Extracted information:
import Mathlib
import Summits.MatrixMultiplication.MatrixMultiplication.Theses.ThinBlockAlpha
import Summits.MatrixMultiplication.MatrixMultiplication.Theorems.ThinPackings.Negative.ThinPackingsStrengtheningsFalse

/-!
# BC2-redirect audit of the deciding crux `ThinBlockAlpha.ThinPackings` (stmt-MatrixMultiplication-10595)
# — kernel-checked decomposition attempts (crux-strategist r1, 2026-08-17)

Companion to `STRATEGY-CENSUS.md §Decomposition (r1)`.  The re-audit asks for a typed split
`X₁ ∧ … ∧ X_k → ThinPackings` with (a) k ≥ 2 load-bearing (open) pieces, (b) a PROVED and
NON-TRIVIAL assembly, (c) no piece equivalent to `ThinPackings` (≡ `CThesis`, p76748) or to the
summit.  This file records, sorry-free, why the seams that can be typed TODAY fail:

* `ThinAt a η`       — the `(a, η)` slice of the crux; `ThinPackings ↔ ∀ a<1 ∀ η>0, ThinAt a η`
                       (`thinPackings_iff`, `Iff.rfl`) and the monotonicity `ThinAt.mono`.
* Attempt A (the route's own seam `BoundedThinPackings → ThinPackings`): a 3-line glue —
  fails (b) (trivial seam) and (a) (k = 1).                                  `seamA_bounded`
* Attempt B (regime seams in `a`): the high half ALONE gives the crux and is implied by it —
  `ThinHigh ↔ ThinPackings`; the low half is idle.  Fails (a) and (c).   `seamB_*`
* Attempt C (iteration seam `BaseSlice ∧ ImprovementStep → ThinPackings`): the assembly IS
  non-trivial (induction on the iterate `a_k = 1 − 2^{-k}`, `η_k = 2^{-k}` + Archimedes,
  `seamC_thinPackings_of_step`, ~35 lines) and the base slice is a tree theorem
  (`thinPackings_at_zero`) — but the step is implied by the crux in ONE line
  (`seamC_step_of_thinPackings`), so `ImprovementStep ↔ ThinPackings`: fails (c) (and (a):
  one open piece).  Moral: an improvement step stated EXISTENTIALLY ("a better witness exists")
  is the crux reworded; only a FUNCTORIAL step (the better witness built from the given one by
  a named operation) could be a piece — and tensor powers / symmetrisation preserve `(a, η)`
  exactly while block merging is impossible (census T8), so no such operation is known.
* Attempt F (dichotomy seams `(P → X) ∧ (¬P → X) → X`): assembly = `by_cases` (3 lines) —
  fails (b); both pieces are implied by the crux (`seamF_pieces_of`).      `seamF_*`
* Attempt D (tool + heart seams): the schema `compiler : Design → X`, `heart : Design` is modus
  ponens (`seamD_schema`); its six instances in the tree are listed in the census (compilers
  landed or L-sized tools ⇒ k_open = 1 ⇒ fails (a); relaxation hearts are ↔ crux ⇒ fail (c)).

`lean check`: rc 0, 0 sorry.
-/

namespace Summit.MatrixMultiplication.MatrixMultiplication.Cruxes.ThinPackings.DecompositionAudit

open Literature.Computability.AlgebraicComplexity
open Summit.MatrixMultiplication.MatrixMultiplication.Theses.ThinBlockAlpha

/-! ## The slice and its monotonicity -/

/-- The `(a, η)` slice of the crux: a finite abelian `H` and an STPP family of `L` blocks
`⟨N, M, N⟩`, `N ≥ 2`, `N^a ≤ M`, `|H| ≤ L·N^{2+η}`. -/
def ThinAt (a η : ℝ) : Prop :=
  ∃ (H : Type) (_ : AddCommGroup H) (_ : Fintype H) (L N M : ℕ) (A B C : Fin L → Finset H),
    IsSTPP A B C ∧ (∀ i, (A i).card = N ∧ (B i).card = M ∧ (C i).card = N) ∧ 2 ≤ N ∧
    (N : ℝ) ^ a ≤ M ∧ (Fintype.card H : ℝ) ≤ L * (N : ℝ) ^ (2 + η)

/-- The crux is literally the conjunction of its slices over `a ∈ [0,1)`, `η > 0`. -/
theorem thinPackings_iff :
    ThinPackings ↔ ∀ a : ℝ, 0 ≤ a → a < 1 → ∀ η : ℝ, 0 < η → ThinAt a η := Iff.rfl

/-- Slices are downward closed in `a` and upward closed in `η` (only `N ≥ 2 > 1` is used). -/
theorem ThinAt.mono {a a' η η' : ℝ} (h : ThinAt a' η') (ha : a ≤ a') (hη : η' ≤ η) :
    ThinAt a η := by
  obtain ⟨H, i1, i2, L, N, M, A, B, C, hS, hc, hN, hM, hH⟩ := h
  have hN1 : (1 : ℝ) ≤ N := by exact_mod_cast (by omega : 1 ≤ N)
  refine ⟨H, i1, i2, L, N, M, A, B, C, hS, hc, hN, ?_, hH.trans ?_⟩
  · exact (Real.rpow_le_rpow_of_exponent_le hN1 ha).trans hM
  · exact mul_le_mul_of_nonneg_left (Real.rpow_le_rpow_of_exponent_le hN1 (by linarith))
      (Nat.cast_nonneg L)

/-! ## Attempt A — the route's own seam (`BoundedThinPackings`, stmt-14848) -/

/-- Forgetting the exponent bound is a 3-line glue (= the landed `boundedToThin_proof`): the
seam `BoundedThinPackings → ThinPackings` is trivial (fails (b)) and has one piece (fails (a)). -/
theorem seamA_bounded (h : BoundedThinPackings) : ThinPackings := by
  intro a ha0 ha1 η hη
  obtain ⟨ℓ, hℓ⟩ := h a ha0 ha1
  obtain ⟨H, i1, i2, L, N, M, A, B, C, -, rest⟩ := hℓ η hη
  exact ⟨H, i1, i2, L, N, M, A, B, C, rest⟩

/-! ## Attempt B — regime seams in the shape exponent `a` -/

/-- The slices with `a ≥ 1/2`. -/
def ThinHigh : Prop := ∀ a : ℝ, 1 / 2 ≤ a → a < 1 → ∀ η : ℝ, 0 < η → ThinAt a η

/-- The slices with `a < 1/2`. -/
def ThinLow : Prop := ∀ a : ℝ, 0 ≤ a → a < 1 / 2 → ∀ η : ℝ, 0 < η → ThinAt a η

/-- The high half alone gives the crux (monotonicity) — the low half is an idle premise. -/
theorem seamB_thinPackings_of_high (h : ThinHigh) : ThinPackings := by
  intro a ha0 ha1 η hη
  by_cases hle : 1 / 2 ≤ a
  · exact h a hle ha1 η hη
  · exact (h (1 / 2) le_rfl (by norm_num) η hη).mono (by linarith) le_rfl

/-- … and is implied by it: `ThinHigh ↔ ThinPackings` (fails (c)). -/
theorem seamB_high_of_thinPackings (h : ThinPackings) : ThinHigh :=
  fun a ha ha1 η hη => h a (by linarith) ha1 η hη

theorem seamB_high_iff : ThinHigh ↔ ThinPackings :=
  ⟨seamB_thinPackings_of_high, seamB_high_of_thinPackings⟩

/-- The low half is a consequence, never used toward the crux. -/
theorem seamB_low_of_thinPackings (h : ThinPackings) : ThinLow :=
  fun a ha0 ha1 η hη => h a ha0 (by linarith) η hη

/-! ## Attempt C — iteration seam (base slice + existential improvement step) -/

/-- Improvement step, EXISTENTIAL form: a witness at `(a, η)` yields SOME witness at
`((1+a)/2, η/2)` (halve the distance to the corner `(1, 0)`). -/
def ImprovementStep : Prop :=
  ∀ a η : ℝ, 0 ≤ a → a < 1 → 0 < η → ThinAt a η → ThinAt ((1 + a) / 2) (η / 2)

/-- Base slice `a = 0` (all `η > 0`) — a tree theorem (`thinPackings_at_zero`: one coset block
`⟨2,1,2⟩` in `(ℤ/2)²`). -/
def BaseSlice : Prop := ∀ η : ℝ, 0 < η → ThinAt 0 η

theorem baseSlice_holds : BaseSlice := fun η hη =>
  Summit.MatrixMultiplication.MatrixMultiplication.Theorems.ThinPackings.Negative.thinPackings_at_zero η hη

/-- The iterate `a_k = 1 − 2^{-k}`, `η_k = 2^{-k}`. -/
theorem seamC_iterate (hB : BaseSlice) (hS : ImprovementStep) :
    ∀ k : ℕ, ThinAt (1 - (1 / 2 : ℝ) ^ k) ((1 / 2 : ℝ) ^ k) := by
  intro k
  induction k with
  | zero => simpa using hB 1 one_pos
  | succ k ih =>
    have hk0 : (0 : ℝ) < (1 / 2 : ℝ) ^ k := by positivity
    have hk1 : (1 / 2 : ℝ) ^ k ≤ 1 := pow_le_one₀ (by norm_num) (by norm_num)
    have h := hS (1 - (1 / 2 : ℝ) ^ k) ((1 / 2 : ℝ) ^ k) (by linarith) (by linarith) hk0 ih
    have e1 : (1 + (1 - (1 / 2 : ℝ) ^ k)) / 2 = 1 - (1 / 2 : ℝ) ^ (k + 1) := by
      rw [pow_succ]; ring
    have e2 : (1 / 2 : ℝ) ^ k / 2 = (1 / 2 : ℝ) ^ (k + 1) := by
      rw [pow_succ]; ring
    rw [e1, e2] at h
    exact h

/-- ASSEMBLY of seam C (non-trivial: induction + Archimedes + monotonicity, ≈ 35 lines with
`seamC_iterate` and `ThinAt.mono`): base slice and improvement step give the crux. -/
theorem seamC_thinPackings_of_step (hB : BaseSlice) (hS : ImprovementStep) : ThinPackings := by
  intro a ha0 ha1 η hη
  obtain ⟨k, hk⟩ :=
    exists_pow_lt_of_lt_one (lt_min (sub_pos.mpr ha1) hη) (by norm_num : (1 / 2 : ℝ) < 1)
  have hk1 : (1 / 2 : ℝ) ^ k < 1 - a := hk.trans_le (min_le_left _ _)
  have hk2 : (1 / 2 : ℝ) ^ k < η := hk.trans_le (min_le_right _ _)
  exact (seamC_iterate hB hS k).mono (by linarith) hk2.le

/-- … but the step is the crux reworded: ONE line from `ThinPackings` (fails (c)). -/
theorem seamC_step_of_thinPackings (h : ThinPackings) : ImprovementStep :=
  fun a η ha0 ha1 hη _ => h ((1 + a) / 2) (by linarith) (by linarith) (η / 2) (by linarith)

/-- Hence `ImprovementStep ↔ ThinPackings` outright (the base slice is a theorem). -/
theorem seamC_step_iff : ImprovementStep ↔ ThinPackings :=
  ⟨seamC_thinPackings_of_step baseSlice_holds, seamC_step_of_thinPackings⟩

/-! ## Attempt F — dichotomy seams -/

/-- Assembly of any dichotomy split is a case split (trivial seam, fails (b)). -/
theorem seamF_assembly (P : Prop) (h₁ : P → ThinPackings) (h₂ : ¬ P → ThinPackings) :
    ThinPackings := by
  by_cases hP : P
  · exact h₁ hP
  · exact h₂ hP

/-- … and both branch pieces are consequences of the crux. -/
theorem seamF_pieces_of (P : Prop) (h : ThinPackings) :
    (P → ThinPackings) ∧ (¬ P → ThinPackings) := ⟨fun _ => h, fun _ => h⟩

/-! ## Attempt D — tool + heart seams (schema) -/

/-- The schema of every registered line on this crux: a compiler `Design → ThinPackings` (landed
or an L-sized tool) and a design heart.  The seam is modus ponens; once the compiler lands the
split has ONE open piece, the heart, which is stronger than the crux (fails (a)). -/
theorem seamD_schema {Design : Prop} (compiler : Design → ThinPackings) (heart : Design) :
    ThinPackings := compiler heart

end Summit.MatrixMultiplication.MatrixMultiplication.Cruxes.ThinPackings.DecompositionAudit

What the task asks: Among the entries above, copy exactly only the lines starting with the one containing "have h := hS" and going through the one containing "35 lines with", both ends included.

Solution for this exercise:
    have h := hS (1 - (1 / 2 : ℝ) ^ k) ((1 / 2 : ℝ) ^ k) (by linarith) (by linarith) hk0 ih
    have e1 : (1 + (1 - (1 / 2 : ℝ) ^ k)) / 2 = 1 - (1 / 2 : ℝ) ^ (k + 1) := by
      rw [pow_succ]; ring
    have e2 : (1 / 2 : ℝ) ^ k / 2 = (1 / 2 : ℝ) ^ (k + 1) := by
      rw [pow_succ]; ring
    rw [e1, e2] at h
    exact h

/-- ASSEMBLY of seam C (non-trivial: induction + Archimedes + monotonicity, ≈ 35 lines with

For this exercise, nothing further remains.